*INFORMATION:*
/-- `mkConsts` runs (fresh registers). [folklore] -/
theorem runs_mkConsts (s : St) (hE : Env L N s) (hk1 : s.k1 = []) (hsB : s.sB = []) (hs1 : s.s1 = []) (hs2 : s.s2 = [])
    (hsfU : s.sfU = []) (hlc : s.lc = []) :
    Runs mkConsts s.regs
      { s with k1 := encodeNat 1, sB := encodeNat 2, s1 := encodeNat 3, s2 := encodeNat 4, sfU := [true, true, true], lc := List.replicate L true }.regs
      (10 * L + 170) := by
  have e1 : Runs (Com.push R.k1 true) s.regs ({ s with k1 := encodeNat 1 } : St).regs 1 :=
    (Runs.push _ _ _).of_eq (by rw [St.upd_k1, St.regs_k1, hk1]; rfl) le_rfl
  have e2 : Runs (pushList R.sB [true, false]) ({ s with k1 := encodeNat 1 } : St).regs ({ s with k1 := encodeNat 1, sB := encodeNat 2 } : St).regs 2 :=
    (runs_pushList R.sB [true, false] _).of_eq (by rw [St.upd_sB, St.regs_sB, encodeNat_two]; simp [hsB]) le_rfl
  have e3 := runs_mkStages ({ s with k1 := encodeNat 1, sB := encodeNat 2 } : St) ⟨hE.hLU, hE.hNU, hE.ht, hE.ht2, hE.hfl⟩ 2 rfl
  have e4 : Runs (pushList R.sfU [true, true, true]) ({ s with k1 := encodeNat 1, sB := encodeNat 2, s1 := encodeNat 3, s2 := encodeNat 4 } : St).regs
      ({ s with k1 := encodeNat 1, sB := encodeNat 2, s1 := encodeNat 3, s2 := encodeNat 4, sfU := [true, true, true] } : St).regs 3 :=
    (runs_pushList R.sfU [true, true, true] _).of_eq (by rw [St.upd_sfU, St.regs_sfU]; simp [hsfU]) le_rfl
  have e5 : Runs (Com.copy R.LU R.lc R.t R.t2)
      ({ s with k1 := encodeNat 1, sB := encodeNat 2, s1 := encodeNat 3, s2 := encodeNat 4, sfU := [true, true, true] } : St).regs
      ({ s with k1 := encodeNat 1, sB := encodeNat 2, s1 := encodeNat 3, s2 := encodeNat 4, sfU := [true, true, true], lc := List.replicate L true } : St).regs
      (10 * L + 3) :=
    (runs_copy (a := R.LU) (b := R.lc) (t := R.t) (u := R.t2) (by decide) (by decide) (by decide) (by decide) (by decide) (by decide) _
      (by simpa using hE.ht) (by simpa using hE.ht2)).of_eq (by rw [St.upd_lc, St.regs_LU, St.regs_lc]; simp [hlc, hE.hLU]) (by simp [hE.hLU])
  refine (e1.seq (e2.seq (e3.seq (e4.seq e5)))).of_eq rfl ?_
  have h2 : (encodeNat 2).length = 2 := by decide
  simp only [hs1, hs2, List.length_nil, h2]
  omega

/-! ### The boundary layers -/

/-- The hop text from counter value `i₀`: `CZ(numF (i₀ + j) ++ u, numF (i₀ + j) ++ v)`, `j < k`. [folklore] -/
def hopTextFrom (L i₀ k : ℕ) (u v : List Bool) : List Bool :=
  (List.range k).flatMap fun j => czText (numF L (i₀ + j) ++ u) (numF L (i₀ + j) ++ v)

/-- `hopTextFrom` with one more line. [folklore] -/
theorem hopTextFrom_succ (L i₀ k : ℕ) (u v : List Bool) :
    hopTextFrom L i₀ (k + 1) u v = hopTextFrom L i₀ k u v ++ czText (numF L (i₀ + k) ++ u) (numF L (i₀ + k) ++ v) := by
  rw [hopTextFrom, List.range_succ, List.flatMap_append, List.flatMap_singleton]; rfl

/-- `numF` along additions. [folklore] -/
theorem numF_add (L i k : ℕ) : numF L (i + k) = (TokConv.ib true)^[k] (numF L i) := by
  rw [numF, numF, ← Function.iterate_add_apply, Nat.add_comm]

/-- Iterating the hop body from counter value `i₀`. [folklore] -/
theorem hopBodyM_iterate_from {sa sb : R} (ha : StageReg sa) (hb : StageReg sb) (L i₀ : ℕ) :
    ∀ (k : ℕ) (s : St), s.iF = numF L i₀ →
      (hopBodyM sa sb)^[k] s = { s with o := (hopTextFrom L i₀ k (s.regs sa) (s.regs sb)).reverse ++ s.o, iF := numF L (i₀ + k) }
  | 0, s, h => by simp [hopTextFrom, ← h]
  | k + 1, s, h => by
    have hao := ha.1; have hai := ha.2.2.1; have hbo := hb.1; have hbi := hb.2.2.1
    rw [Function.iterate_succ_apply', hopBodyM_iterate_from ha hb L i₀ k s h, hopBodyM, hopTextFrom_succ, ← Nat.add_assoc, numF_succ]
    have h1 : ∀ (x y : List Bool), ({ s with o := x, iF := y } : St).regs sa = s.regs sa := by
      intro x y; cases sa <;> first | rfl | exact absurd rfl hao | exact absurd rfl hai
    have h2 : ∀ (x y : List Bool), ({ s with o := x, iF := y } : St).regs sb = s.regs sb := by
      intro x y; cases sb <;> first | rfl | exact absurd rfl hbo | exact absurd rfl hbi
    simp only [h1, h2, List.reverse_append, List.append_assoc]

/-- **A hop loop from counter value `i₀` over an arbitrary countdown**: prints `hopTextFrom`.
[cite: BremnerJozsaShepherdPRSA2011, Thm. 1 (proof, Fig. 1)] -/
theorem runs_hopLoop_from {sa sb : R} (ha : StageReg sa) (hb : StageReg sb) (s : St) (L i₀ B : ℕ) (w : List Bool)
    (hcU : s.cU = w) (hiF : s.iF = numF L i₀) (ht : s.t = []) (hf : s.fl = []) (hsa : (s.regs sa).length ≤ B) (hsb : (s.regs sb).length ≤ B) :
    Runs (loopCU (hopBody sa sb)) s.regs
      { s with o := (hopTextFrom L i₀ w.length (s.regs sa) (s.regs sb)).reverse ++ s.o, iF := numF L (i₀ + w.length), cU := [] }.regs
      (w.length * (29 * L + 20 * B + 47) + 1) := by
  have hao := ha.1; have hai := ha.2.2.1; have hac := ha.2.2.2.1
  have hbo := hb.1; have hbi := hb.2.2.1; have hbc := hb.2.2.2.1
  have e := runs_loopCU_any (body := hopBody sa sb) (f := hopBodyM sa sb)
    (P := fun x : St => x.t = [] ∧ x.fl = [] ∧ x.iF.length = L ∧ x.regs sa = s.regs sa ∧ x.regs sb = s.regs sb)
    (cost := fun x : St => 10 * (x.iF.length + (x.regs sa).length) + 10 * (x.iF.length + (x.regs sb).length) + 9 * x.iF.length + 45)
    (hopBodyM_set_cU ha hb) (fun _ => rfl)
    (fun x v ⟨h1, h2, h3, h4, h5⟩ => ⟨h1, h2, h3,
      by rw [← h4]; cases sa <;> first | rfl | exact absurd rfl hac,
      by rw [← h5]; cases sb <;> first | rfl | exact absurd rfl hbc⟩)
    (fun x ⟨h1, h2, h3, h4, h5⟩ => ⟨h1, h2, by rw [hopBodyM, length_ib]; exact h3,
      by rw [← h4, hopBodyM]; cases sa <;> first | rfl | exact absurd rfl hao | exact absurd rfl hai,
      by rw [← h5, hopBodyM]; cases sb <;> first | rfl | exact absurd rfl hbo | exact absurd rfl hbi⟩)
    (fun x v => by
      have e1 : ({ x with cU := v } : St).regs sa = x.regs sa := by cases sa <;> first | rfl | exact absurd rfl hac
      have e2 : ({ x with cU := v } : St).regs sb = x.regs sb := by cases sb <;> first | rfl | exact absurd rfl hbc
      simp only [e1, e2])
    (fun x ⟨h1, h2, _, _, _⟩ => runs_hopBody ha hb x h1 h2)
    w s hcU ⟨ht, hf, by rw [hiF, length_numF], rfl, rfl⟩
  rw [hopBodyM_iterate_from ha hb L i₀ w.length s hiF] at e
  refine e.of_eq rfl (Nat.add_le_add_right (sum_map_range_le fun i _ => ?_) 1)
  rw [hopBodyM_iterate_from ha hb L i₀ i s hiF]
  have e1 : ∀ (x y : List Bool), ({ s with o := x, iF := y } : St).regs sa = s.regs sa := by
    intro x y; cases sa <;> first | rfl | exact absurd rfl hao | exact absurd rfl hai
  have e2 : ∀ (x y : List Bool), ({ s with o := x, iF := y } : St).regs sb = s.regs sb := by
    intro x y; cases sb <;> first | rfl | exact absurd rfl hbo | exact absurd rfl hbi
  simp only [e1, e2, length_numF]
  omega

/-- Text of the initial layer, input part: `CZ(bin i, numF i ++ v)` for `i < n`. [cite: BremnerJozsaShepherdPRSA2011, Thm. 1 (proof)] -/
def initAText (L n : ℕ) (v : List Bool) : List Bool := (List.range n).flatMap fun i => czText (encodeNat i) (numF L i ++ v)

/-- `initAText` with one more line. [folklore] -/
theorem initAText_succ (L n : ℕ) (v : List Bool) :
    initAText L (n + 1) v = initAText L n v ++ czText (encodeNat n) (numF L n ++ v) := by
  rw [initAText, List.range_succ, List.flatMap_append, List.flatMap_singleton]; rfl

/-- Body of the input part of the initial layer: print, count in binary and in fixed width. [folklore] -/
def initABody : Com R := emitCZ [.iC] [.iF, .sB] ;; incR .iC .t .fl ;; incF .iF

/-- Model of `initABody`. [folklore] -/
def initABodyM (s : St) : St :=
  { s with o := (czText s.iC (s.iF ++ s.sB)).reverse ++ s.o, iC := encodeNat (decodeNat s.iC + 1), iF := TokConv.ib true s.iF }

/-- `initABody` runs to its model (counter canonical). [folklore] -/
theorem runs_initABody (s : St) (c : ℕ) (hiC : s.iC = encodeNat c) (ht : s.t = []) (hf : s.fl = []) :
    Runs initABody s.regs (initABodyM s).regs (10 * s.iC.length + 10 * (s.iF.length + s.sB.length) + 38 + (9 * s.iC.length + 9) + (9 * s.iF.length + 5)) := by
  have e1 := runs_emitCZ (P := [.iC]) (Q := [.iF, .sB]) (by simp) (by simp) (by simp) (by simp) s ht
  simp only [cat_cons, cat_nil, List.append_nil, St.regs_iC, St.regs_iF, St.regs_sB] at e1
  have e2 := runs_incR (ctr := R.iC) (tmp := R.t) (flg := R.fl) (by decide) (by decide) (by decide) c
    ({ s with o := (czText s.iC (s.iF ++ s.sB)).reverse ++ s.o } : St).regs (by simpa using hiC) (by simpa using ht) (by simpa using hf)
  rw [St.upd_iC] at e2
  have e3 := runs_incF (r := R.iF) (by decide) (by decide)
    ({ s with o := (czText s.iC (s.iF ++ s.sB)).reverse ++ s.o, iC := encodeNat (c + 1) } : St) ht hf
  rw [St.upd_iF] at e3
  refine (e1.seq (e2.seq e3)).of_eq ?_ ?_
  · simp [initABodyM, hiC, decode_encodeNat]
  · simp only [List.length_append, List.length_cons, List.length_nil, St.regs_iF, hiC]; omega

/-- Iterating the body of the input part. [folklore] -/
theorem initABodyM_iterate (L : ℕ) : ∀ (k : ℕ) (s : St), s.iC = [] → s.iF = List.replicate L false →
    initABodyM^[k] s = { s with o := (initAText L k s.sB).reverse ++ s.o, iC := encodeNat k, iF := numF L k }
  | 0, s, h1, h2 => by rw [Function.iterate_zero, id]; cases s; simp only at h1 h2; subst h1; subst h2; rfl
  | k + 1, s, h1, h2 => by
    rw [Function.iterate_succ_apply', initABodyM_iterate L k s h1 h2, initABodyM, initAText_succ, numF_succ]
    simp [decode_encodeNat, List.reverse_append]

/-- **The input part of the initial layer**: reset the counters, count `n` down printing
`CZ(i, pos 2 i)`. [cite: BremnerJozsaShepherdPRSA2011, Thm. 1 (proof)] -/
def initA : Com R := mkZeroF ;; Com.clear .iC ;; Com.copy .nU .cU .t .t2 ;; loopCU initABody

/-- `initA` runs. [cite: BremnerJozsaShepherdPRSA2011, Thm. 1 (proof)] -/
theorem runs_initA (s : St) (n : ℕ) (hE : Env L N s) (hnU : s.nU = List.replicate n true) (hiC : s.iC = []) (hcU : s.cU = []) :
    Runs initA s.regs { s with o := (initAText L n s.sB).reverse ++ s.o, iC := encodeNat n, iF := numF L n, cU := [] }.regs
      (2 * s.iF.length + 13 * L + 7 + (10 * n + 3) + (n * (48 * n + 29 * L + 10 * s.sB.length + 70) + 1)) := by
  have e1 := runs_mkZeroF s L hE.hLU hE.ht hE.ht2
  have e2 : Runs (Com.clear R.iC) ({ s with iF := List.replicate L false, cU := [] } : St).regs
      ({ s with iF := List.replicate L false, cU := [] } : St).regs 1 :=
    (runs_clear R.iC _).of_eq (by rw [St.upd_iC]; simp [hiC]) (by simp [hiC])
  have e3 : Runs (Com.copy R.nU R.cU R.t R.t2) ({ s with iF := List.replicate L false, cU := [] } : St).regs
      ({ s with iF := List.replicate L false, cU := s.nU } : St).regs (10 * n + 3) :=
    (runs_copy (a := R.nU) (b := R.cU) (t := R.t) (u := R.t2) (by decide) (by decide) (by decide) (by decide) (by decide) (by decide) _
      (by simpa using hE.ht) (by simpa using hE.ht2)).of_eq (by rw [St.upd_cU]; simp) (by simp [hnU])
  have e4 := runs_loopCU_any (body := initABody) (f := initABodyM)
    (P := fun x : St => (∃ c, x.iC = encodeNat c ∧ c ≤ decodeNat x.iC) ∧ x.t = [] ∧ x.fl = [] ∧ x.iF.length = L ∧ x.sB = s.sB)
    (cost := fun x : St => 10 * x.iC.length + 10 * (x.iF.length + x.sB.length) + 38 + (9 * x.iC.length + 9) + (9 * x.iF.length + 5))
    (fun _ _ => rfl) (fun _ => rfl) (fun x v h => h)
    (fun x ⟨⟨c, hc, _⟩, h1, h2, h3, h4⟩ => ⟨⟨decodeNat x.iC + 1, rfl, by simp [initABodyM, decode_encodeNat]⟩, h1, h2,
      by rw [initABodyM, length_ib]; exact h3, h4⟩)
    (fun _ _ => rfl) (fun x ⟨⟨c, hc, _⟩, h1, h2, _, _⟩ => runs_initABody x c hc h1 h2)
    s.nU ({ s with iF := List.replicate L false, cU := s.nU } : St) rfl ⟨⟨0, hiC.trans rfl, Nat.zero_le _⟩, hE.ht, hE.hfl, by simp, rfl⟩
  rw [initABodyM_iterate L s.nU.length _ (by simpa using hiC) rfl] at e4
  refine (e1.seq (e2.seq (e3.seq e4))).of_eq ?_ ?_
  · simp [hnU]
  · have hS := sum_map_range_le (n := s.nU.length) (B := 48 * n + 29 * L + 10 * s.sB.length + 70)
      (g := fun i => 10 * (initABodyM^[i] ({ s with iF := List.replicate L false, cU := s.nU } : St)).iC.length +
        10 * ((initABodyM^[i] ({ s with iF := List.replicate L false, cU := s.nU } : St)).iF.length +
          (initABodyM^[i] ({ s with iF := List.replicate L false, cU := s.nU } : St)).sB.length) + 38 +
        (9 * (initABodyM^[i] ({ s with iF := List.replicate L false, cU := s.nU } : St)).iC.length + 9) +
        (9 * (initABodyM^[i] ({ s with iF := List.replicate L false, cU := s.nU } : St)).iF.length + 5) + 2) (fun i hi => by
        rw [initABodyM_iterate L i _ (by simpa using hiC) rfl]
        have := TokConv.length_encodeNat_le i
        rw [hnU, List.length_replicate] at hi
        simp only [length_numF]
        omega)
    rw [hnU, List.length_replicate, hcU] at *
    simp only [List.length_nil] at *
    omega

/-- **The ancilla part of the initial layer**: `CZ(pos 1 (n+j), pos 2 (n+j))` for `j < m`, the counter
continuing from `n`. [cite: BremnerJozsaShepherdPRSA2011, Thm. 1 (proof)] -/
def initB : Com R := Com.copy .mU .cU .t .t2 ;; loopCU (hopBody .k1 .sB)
* * *
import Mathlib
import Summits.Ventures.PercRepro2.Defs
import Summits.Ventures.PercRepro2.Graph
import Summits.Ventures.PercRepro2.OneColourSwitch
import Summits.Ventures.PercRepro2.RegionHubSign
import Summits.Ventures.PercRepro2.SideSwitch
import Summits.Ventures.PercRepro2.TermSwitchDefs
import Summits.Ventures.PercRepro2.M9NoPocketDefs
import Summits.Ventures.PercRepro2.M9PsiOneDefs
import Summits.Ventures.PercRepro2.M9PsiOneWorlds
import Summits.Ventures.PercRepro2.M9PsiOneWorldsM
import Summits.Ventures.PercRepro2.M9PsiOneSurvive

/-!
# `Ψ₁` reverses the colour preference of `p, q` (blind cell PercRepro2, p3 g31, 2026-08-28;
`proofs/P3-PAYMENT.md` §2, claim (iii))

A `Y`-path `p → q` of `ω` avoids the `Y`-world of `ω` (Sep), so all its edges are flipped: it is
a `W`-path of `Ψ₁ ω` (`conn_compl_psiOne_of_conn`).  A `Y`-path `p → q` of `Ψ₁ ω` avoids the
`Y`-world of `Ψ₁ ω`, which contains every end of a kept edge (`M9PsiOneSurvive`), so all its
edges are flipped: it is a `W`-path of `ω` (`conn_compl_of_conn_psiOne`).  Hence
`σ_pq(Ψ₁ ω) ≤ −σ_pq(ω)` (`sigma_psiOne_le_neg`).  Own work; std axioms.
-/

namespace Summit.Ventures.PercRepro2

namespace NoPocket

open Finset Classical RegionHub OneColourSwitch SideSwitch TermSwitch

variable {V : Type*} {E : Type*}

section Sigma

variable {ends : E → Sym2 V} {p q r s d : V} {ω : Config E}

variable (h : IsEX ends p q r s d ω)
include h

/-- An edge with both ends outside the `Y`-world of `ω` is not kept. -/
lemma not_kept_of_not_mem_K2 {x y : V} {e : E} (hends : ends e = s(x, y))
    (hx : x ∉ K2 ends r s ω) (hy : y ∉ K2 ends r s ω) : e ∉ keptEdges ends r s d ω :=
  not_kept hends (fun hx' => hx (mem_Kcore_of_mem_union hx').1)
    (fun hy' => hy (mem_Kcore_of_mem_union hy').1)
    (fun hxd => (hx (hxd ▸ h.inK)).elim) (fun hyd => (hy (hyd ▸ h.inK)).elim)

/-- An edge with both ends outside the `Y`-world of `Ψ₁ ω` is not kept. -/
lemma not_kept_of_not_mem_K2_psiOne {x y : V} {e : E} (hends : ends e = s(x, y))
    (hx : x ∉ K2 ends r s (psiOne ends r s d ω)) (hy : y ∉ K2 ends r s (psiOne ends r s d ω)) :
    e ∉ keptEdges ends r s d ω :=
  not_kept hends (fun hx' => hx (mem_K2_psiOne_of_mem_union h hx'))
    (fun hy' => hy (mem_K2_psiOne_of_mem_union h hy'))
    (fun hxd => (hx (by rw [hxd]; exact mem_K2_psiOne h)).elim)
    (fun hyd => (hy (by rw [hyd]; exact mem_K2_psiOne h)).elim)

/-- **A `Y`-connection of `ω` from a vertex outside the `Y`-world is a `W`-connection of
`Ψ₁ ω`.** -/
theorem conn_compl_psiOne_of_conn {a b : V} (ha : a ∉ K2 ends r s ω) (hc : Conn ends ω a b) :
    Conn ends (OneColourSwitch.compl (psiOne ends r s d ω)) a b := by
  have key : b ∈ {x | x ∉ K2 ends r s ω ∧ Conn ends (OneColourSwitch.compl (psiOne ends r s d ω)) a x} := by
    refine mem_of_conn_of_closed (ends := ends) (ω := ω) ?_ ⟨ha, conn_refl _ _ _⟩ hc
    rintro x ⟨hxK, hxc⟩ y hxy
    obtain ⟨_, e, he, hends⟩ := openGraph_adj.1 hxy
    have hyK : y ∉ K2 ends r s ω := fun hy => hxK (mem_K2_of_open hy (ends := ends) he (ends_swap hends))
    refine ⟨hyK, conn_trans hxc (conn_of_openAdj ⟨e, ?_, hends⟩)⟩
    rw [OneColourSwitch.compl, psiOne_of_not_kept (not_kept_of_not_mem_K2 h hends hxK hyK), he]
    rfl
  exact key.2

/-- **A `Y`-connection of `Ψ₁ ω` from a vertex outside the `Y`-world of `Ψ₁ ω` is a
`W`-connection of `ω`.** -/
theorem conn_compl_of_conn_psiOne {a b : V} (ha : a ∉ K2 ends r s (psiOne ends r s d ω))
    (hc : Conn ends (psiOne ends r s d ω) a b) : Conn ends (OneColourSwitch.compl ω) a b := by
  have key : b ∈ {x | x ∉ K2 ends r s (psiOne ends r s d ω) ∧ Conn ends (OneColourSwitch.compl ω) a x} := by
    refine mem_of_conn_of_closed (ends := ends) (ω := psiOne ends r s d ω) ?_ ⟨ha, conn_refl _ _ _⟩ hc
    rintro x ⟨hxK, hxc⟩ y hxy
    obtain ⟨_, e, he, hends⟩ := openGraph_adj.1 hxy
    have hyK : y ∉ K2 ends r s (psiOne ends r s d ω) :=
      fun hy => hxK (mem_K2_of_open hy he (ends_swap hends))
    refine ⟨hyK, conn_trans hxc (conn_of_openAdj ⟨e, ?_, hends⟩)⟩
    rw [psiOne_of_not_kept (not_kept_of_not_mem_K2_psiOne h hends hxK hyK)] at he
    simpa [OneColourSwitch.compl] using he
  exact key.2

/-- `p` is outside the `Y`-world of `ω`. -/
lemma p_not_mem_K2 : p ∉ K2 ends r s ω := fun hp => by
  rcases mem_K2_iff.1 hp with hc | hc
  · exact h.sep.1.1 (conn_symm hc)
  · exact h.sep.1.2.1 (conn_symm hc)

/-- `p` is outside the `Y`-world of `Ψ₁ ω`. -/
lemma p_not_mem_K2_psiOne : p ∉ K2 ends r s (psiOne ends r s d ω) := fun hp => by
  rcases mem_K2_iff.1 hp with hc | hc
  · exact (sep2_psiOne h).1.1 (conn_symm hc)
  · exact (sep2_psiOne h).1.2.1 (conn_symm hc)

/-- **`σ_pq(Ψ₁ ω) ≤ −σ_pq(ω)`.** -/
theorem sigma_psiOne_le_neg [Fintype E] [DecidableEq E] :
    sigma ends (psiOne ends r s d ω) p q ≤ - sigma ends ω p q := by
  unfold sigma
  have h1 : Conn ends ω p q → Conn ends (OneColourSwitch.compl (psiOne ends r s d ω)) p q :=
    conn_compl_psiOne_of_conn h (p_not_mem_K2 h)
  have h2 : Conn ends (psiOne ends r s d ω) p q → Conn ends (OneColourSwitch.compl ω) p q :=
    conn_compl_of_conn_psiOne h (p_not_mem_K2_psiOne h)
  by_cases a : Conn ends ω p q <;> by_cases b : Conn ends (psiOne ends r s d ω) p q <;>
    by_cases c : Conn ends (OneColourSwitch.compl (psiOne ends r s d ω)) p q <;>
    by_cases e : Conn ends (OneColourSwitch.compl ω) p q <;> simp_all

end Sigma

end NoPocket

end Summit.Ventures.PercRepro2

*ABOUT THIS TASK:*
The output should be exactly the lines above from the line containing "(w : List Bool)" to the line containing "by rw [← h4, hopBodyM];", inclusive, with no other lines.

*EXERCISE ANSWER:*
theorem runs_hopLoop_from {sa sb : R} (ha : StageReg sa) (hb : StageReg sb) (s : St) (L i₀ B : ℕ) (w : List Bool)
    (hcU : s.cU = w) (hiF : s.iF = numF L i₀) (ht : s.t = []) (hf : s.fl = []) (hsa : (s.regs sa).length ≤ B) (hsb : (s.regs sb).length ≤ B) :
    Runs (loopCU (hopBody sa sb)) s.regs
      { s with o := (hopTextFrom L i₀ w.length (s.regs sa) (s.regs sb)).reverse ++ s.o, iF := numF L (i₀ + w.length), cU := [] }.regs
      (w.length * (29 * L + 20 * B + 47) + 1) := by
  have hao := ha.1; have hai := ha.2.2.1; have hac := ha.2.2.2.1
  have hbo := hb.1; have hbi := hb.2.2.1; have hbc := hb.2.2.2.1
  have e := runs_loopCU_any (body := hopBody sa sb) (f := hopBodyM sa sb)
    (P := fun x : St => x.t = [] ∧ x.fl = [] ∧ x.iF.length = L ∧ x.regs sa = s.regs sa ∧ x.regs sb = s.regs sb)
    (cost := fun x : St => 10 * (x.iF.length + (x.regs sa).length) + 10 * (x.iF.length + (x.regs sb).length) + 9 * x.iF.length + 45)
    (hopBodyM_set_cU ha hb) (fun _ => rfl)
    (fun x v ⟨h1, h2, h3, h4, h5⟩ => ⟨h1, h2, h3,
      by rw [← h4]; cases sa <;> first | rfl | exact absurd rfl hac,
      by rw [← h5]; cases sb <;> first | rfl | exact absurd rfl hbc⟩)
    (fun x ⟨h1, h2, h3, h4, h5⟩ => ⟨h1, h2, by rw [hopBodyM, length_ib]; exact h3,
      by rw [← h4, hopBodyM]; cases sa <;> first | rfl | exact absurd rfl hao | exact absurd rfl hai,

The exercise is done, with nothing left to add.